[Supplied material Boundary: Start]
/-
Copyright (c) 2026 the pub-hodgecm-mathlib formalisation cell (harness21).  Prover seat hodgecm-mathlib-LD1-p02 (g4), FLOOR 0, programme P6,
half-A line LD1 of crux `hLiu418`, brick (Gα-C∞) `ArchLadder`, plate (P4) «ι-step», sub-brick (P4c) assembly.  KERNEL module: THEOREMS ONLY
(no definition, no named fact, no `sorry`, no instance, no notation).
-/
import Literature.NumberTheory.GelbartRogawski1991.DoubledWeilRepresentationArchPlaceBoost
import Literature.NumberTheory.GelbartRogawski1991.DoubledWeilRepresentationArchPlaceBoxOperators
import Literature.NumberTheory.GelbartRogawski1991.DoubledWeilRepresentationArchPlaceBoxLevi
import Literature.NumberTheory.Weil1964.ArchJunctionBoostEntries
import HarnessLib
[Supplied material Boundary: End]
## Instructions for the task:
Start from the line that holds "import Literature.NumberTheory.Weil1964.ArchJunctionBoostEntries" and print each line to the end of the records exactly, leaving out everything before it.

## Finished exercise:
import Literature.NumberTheory.Weil1964.ArchJunctionBoostEntries
import HarnessLib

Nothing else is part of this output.